È possibile sviluppare terapie in grado di colpire in modo mirato le cellule di un tumore e risparmiare i tessuti sani?
Esiste un modo per veicolare i farmaci in regioni anatomiche difficilmente accessibili, per esempio il cervello?
Come si possono sviluppare test diagnostici per malattie infettive che siano al contempo rapidi e altamente sensibili?
Forse vi potrà stupire, ma queste tre domande – che toccano ambiti così diversi – potrebbero avere una soluzione in comune: il phage design, cioè la tecnologia che permette di ingegnerizzare i batteriofagi (o fagi) e trasformarli in strumenti terapeutici e diagnostici altamente specifici.
I fagi sono semplici virus che infettano i batteri ma sono totalmente innocui per gli umani. A metà del Novecento sono stati protagonisti di esperimenti che hanno fatto la storia della biologia molecolare, come quello con cui Alfred Hershey e Martha Chase hanno dimostrato nel 1952 che sono le molecole di DNA, e non le proteine, a custodire l’informazione genetica. In seguito, i fagi hanno ceduto il passo a modelli sperimentali più complessi, ma negli ultimi dieci anni hanno poco a poco riconquistato il palcoscenico della ricerca e oggi, grazie al phage design, potrebbero diventare una delle frontiere più promettenti e innovative delle nanotecnologie.
In questa seconda parte della sua intervista, il professor Alberto Danielli, responsabile del Laboratorio di Biotecnologie molecolari del Dipartimento di Farmacia e Biotecnologie dell’Università di Bologna, ci spiega in che cosa consiste il phage design e in che modo i fagi possono trasformarsi da toolbox vintage della biologia molecolare a strumenti innovativi per la diagnosi e la terapia di malattie.
1. Che cos’è il phage design?
Il designer grafico Paul Rand sosteneva che «il design è il metodo per mettere insieme forma e contenuto […]». Un punto di vista abbracciato anche dalla designer Paola Antonelli, quando sostiene che «il buon design è un atteggiamento rinascimentale che unisce tecnologia, scienza cognitiva, bisogno umano e bellezza […]».
Queste definizioni arrivano dal mondo della grafica e dell’arte, ma contengono comunque gli ingredienti di un buon design in ambito biotecnologico. Nel caso specifico del phage design, la disciplina che permette di ingegnerizzare i fagi, la forma è, per esempio, quella del fago filamentoso M13, un microscopico e sottilissimo spaghetto lungo circa 1000 nm. Il contenuto è quello conferito dalle tecniche di ingegnerizzazione, che permettono per esempio di modificare in laboratorio il tropismo del fago (cioè a quali cellule si attaccherà) o le sue capacità funzionali (per esempio, quella di attivare una specifica reazione chimica utile in campo terapeutico o diagnostico).
E l’atteggiamento rinascimentale?

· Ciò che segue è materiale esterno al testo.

import Summits.HodgeConjecture.HodgeConjecture.Theorems.HeckePrymWeilAimedDescendingProductFrame
import Summits.HodgeConjecture.HodgeConjecture.Theorems.HeckePrymWeilHyperbolicEightfoldsSqrtMinus7EndAdditiveH1

/-!
# `AimedDescending` (stmt-HodgeConjecture-14643) · IX · the rational degree-one model of a product

Route `HeckePrymWeil`, support item `AimedDescending`. Files V–VIII set up RATIONAL DEGREE-ONE
MODELS `(u, M, ω, G, d)` of triples `(A, φ, h_A)` (file VII: they exist; file VIII: Weil type and
alternation; file VI: the hyperbolic frame of a product from models of the factors). The partner
surface of the product trick is itself a product, `B = E₀ × E₀` with `ψ = ι × (-ι)` and a weighted
product class `m₁·pr₁^*η + m₂·pr₂^*η`, so the final assembly needs the MODEL OF A PRODUCT from
models of the factors — which is what this file provides, for arbitrary complex abelian varieties
`A`, `B` of dimensions `jA + 1`, `jB + 1` with endomorphisms `φ`, `ψ` and classes `h_A`, `h_B`:
the pulled-back frame `U = (pr_A^* uᵢ) ⊔ (pr_B^* w_k)` on `A × B`

* spans `H¹((A × B)(ℂ); ℂ)` when `u`, `w` span (`span_sumElim_map_fst_map_snd_eq_top`; Künneth in
  degree one, the tree's `exists_eq_map_fst_add_map_snd_deg_one`) and is `ℂ`-independent when they
  are (file VI);
* has `(φ × ψ)^*`-matrix `M_A ⊕ M_B` (`map_prodLift_sumElim`);
* has, for `h = pr_A^* h_A + pr_B^* h_B` and `m = jA + jB + 1 = dim A + dim B - 1`, the block Gram
  matrix `C(m, jA)·d_B·G_A ⊕ C(m, jA+1)·d_A·G_B` with respect to `ω = pr_A^* ω_A ⌣ pr_B^* ω_B`
  (`polarizationPairingOne_sumElim`; file V), and
* top power `h^{dim A + dim B} = L^m_h h = C(m+1, jA+1)·d_A·d_B · ω` (`lefschetzPow_add_map_self`:
  `h = pr_A^*h_A ⌣ pr_B^*1 + pr_A^*1 ⌣ pr_B^*h_B`, the closed form of file V for each summand, one
  surviving term each, Pascal).

Sources: B. van Geemen, LNM 1594 (1994), Lemma 5.2 (2)–(3); Ch. Birkenhake, H. Lange, *Complex
Abelian Varieties*, §5.3; A. Hatcher, *Algebraic Topology*, Thm. 3.16, Prop. 3.10, Thm. 3.11.
-/

noncomputable section

-- every declaration of this problem lives in `Summit.HodgeConjecture.HodgeConjecture.…`
set_option linter.dupNamespace false

open CategoryTheory MonoidalCategory
open Literature.AlgebraicGeometry Literature.AlgebraicGeometry.HodgeTheory
open Literature.AlgebraicTopology.SingularHomology
open Literature.Geometry.Kaehler
open Literature.AlgebraicGeometry.Motives (AbelianVariety)

namespace Summit.HodgeConjecture.HodgeConjecture.Theorems

variable {A B : Motives.AbelianVariety ℂ}

/-! ### Spanning: Künneth in degree one -/

/-- **If `u` spans `H¹(A(ℂ))` and `w` spans `H¹(B(ℂ))`, the pulled-back frame spans
`H¹((A × B)(ℂ))`** (Künneth in degree one: every class is `pr_A^* a + pr_B^* b`, the tree's
`exists_eq_map_fst_add_map_snd_deg_one`). [cite: HatcherAT2002, §3.2 Thm. 3.16] -/
theorem span_sumElim_map_fst_map_snd_eq_top {ιA ιB : Type*} {u : ιA → complexBetti A.X 1}
    {w : ιB → complexBetti B.X 1} (hu : Submodule.span ℂ (Set.range u) = ⊤)
    (hw : Submodule.span ℂ (Set.range w) = ⊤) :
    Submodule.span ℂ (Set.range (Sum.elim (fun i => complexBetti.map (AbelianVariety.fst A B).hom.hom.hom 1 (u i))
      (fun k => complexBetti.map (AbelianVariety.snd A B).hom.hom.hom 1 (w k)))) = ⊤ := by
  have hX : Motives.IsSmoothProjective A.dim A.X := Motives.AbelianVariety.isSmoothProjective_holds
  have hY : Motives.IsSmoothProjective B.dim B.X := Motives.AbelianVariety.isSmoothProjective_holds
  rw [eq_top_iff]
  rintro z -
  obtain ⟨a, b, rfl⟩ :=
    HyperbolicEightfoldsSqrtMinus7.DicyclicQuaternionSwitch.exists_eq_map_fst_add_map_snd_deg_one hX hY z
  rw [Set.Sum.elim_range, Submodule.span_union]
  refine Submodule.add_mem_sup ?_ ?_
  · have ha : a ∈ Submodule.span ℂ (Set.range u) := by rw [hu]; trivial
    have h := Submodule.mem_map_of_mem (f := (complexBetti.map (AbelianVariety.fst A B).hom.hom.hom 1).hom) ha
    rw [Submodule.map_span, ← Set.range_comp] at h
    exact h
  · have hb : b ∈ Submodule.span ℂ (Set.range w) := by rw [hw]; trivial
    have h := Submodule.mem_map_of_mem (f := (complexBetti.map (AbelianVariety.snd A B).hom.hom.hom 1).hom) hb
    rw [Submodule.map_span, ← Set.range_comp] at h
    exact h

/-! ### The matrix of `(φ × ψ)^*` -/

variable (φ : A ⟶ A) (ψ : B ⟶ B)

/-- **`(φ × ψ)^*` has matrix `M_A ⊕ M_B` in the pulled-back frame.** [folklore] -/
theorem map_prodLift_sumElim {ιA ιB : Type} [Fintype ιA] [Fintype ιB] (u : ιA → complexBetti A.X 1)
    (MA : Matrix ιA ιA ℚ) (hMA : ∀ i, complexBetti.map φ.hom.hom.hom 1 (u i) = ∑ j, ((MA j i : ℚ) : ℂ) • u j)
    (w : ιB → complexBetti B.X 1) (MB : Matrix ιB ιB ℚ)
    (hMB : ∀ k, complexBetti.map ψ.hom.hom.hom 1 (w k) = ∑ l, ((MB l k : ℚ) : ℂ) • w l)
    (s : ιA ⊕ ιB) :
    complexBetti.map (AbelianVariety.prodLift (AbelianVariety.fst A B ≫ φ)
        (AbelianVariety.snd A B ≫ ψ)).hom.hom.hom 1
      (Sum.elim (fun i => complexBetti.map (AbelianVariety.fst A B).hom.hom.hom 1 (u i))
        (fun k => complexBetti.map (AbelianVariety.snd A B).hom.hom.hom 1 (w k)) s) =
    ∑ t, ((Matrix.fromBlocks MA 0 0 MB t s : ℚ) : ℂ) •
      Sum.elim (fun i => complexBetti.map (AbelianVariety.fst A B).hom.hom.hom 1 (u i))
        (fun k => complexBetti.map (AbelianVariety.snd A B).hom.hom.hom 1 (w k)) t := by
  rcases s with i | k
  · simp only [Sum.elim_inl, Fintype.sum_sum_type, Matrix.fromBlocks_apply₁₁,
      Matrix.fromBlocks_apply₂₁, Matrix.zero_apply, Rat.cast_zero, zero_smul,
      Finset.sum_const_zero, add_zero, Sum.elim_inr]
    rw [map_prodLift_map_fst, hMA, map_sum]
    simp only [map_smul]
  · simp only [Sum.elim_inr, Fintype.sum_sum_type, Matrix.fromBlocks_apply₁₂,
      Matrix.fromBlocks_apply₂₂, Matrix.zero_apply, Rat.cast_zero, zero_smul,
      Finset.sum_const_zero, zero_add, Sum.elim_inl]
    rw [map_prodLift_map_snd, hMB, map_sum]
    simp only [map_smul]

/-! ### The block Gram matrix and the top power of `pr_A^* h_A + pr_B^* h_B` -/

variable {jA jB : ℕ} (hAdim : A.dim = jA + 1) (hBdim : B.dim = jB + 1) {m : ℕ} (hm : m = jA + jB + 1)

include hAdim hBdim hm

/-- **The block Gram matrix of the product class in the pulled-back frame** (van Geemen's
multiplicativity of the discriminant, Lemma 5.2 (3), cohomological form; file V): with respect to
`ω = pr_A^* ω_A ⌣ pr_B^* ω_B`, the polarization pairing of `pr_A^* h_A + pr_B^* h_B` with exponent
`m = jA + jB + 1` has Gram matrix `C(m, jA)·d_B·G_A ⊕ C(m, jA+1)·d_A·G_B`.
[cite: vanGeemen1994HodgeAV, Lemma 5.2 (2)–(3)] -/
theorem polarizationPairingOne_sumElim {ιA ιB : Type} (u : ιA → complexBetti A.X 1)
    (w : ιB → complexBetti B.X 1)
    (hA2 : complexBetti A.X 2) (ωA : complexBetti A.X (2 + 2 * jA)) (GA : Matrix ιA ιA ℚ)
    (hGA : ∀ i j, Motives.polarizationPairingOne A.X hA2 jA (u i) (u j) = ((GA i j : ℚ) : ℂ) • ωA)
    (dA : ℚ) (hdA : lefschetzPow hA2 jA 2 hA2 = ((dA : ℚ) : ℂ) • ωA)
    (hB2 : complexBetti B.X 2) (ωB : complexBetti B.X (2 + 2 * jB)) (GB : Matrix ιB ιB ℚ)
    (hGB : ∀ k l, Motives.polarizationPairingOne B.X hB2 jB (w k) (w l) = ((GB k l : ℚ) : ℂ) • ωB)
    (dB : ℚ) (hdB : lefschetzPow hB2 jB 2 hB2 = ((dB : ℚ) : ℂ) • ωB) (s t : ιA ⊕ ιB) :
    Motives.polarizationPairingOne (A.prod B).X
        (complexBetti.map (AbelianVariety.fst A B).hom.hom.hom 2 hA2 +
          complexBetti.map (AbelianVariety.snd A B).hom.hom.hom 2 hB2) m
        (Sum.elim (fun i => complexBetti.map (AbelianVariety.fst A B).hom.hom.hom 1 (u i))
          (fun k => complexBetti.map (AbelianVariety.snd A B).hom.hom.hom 1 (w k)) s)
        (Sum.elim (fun i => complexBetti.map (AbelianVariety.fst A B).hom.hom.hom 1 (u i))
          (fun k => complexBetti.map (AbelianVariety.snd A B).hom.hom.hom 1 (w k)) t) =
      ((Matrix.fromBlocks (((m.choose jA : ℚ) * dB) • GA) 0 0 (((m.choose (jA + 1) : ℚ) * dA) • GB) s t
          : ℚ) : ℂ) •
        cupProduct (by omega : (2 + 2 * jA) + (2 + 2 * jB) = 2 + 2 * m)
          (complexBetti.map (AbelianVariety.fst A B).hom.hom.hom (2 + 2 * jA) ωA)
          (complexBetti.map (AbelianVariety.snd A B).hom.hom.hom (2 + 2 * jB) ωB) := by
  have hX : Motives.IsSmoothProjective (jA + 1) A.X := isSmoothProjective_of_dim_eq' hAdim
  have hY : Motives.IsSmoothProjective (jB + 1) B.X := isSmoothProjective_of_dim_eq' hBdim
  rcases s with i | k <;> rcases t with j | l
  · simp only [Sum.elim_inl, Matrix.fromBlocks_apply₁₁, Matrix.smul_apply, smul_eq_mul]
    rw [polarizationPairingOne_add_map_map _ _ hX hY hA2 hB2 hm, hGA, hdB]
    simp only [map_smul, LinearMap.smul_apply, smul_smul]
    congr 1
    push_cast
    ring
  · simp only [Sum.elim_inl, Sum.elim_inr, Matrix.fromBlocks_apply₁₂, Matrix.zero_apply,
      Rat.cast_zero, zero_smul]
    exact polarizationPairingOne_add_map_map_mixed _ _ hX hY hA2 hB2 hm (u i) (w l)
  · simp only [Sum.elim_inl, Sum.elim_inr, Matrix.fromBlocks_apply₂₁, Matrix.zero_apply,
      Rat.cast_zero, zero_smul]
    exact polarizationPairingOne_add_map_map_mixed' _ _ hX hY hA2 hB2 hm (u j) (w k)
  · simp only [Sum.elim_inr, Matrix.fromBlocks_apply₂₂, Matrix.smul_apply, smul_eq_mul]
    rw [polarizationPairingOne_add_map_map' _ _ hX hY hA2 hB2 hm, hGB, hdA]
    simp only [map_smul, LinearMap.smul_apply, smul_smul]
    congr 1
    push_cast
    ring

/-- **The top power of the product class**: `L^m_h h = h^{m+1} = C(m+1, jA+1)·d_A·d_B · ω` for
`h = pr_A^* h_A + pr_B^* h_B`, `m + 1 = dim A + dim B` (`h = pr_A^* h_A ⌣ pr_B^* 1 + pr_A^* 1 ⌣ pr_B^* h_B`;
for each summand the closed form of file V has one surviving term, `C(m, jA)·h_A^{dim A} ⊗ h_B^{dim B}`
and `C(m, jA+1)·h_A^{dim A} ⊗ h_B^{dim B}`; Pascal). [cite: LangeBirkenhake1992, §5.3] -/
theorem lefschetzPow_add_map_self (hA2 : complexBetti A.X 2) (ωA : complexBetti A.X (2 + 2 * jA))
    (dA : ℚ) (hdA : lefschetzPow hA2 jA 2 hA2 = ((dA : ℚ) : ℂ) • ωA)
    (hB2 : complexBetti B.X 2) (ωB : complexBetti B.X (2 + 2 * jB))
    (dB : ℚ) (hdB : lefschetzPow hB2 jB 2 hB2 = ((dB : ℚ) : ℂ) • ωB) :
    lefschetzPow (complexBetti.map (AbelianVariety.fst A B).hom.hom.hom 2 hA2 +
        complexBetti.map (AbelianVariety.snd A B).hom.hom.hom 2 hB2) m 2
      (complexBetti.map (AbelianVariety.fst A B).hom.hom.hom 2 hA2 +
        complexBetti.map (AbelianVariety.snd A B).hom.hom.hom 2 hB2) =
      ((((m + 1).choose (jA + 1) : ℚ) * dA * dB : ℚ) : ℂ) •
        cupProduct (by omega : (2 + 2 * jA) + (2 + 2 * jB) = 2 + 2 * m)
          (complexBetti.map (AbelianVariety.fst A B).hom.hom.hom (2 + 2 * jA) ωA)
          (complexBetti.map (AbelianVariety.snd A B).hom.hom.hom (2 + 2 * jB) ωB) := by
  have hX : Motives.IsSmoothProjective (jA + 1) A.X := isSmoothProjective_of_dim_eq' hAdim
  have hY : Motives.IsSmoothProjective (jB + 1) B.X := isSmoothProjective_of_dim_eq' hBdim
  set f := (AbelianVariety.fst A B).hom.hom.hom with hf
  set g := (AbelianVariety.snd A B).hom.hom.hom with hg
  -- `pr_A^* h_A = pr_A^* h_A ⌣ pr_B^* 1`, `pr_B^* h_B = pr_A^* 1 ⌣ pr_B^* h_B`
  have e1 : complexBetti.map f 2 hA2 = cupProduct (Nat.add_zero 2) (complexBetti.map f 2 hA2)
      (complexBetti.map g 0 (singularCohomology.one ℂ (Motives.ComplexPoints B.X))) := by
    change _ = cupProduct _ _ (singularCohomology.map ℂ ℂ _ 0 (singularCohomology.one ℂ _))
    rw [singularCohomology.map_one, cupProduct_one]
  have e2 : complexBetti.map g 2 hB2 = cupProduct (Nat.zero_add 2)
      (complexBetti.map f 0 (singularCohomology.one ℂ (Motives.ComplexPoints A.X))) (complexBetti.map g 2 hB2) := by
    change _ = cupProduct _ (singularCohomology.map ℂ ℂ _ 0 (singularCohomology.one ℂ _)) _
    rw [singularCohomology.map_one, one_cupProduct]
  have t1 : lefschetzPow (complexBetti.map f 2 hA2 + complexBetti.map g 2 hB2) m 2 (complexBetti.map f 2 hA2) =
      (((m.choose jA : ℚ) * dA * dB : ℚ) : ℂ) •
        cupProduct (by omega : (2 + 2 * jA) + (2 + 2 * jB) = 2 + 2 * m)
          (complexBetti.map f (2 + 2 * jA) ωA) (complexBetti.map g (2 + 2 * jB) ωB) := by
    nth_rewrite 2 [e1]
    rw [lefschetzPow_add_map_cupProduct_eq_single f g hX hY m (Nat.add_zero 2) hA2 hB2 _ _ jA (jB + 1)
        (by omega) (by omega) (by omega),
      lefschetzPow_succ_one_eq_degCast, map_degCast, cupProduct_degCast_right, hdA, hdB]
    simp only [map_smul, LinearMap.smul_apply, smul_smul]
    congr 1
    push_cast
    ring
  have t2 : lefschetzPow (complexBetti.map f 2 hA2 + complexBetti.map g 2 hB2) m 2 (complexBetti.map g 2 hB2) =
      (((m.choose (jA + 1) : ℚ) * dA * dB : ℚ) : ℂ) •
        cupProduct (by omega : (2 + 2 * jA) + (2 + 2 * jB) = 2 + 2 * m)
          (complexBetti.map f (2 + 2 * jA) ωA) (complexBetti.map g (2 + 2 * jB) ωB) := by
    nth_rewrite 2 [e2]
    rw [lefschetzPow_add_map_cupProduct_eq_single f g hX hY m (Nat.zero_add 2) hA2 hB2 _ _ (jA + 1) jB
        (by omega) (by omega) (by omega),
      lefschetzPow_succ_one_eq_degCast, map_degCast, cupProduct_degCast_left, hdA, hdB]
    simp only [map_smul, LinearMap.smul_apply, smul_smul]
    congr 1
    push_cast
    ring
  rw [map_add, t1, t2, ← add_smul]
  congr 1
  rw [hm, Nat.choose_succ_succ' (jA + jB + 1) jA]
  push_cast
  ring

end Summit.HodgeConjecture.HodgeConjecture.Theorems

end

Questo lo ritroviamo nell’approccio transdisciplinare che unisce settori diversi: è stato così anche per il gruppo di ricerca di Alberto Danielli, che ha unito le proprie competenze di biotecnologie molecolari con quelle del gruppo di Matteo Calvaresi, del Dipartimento di Chimica “Giacomo Ciamician”. Ne è nato un progetto a quattro mani di phage design basato su due successivi livelli di ingegnerizzazione:
- a livello molecolare, il fago viene modificato per consentirgli di riconoscere e legare una specifica molecola, per esempio il recettore espresso da una cellula tumorale; questo permette di indirizzare il fago in modo mirato verso le cellule che esprimono quel recettore.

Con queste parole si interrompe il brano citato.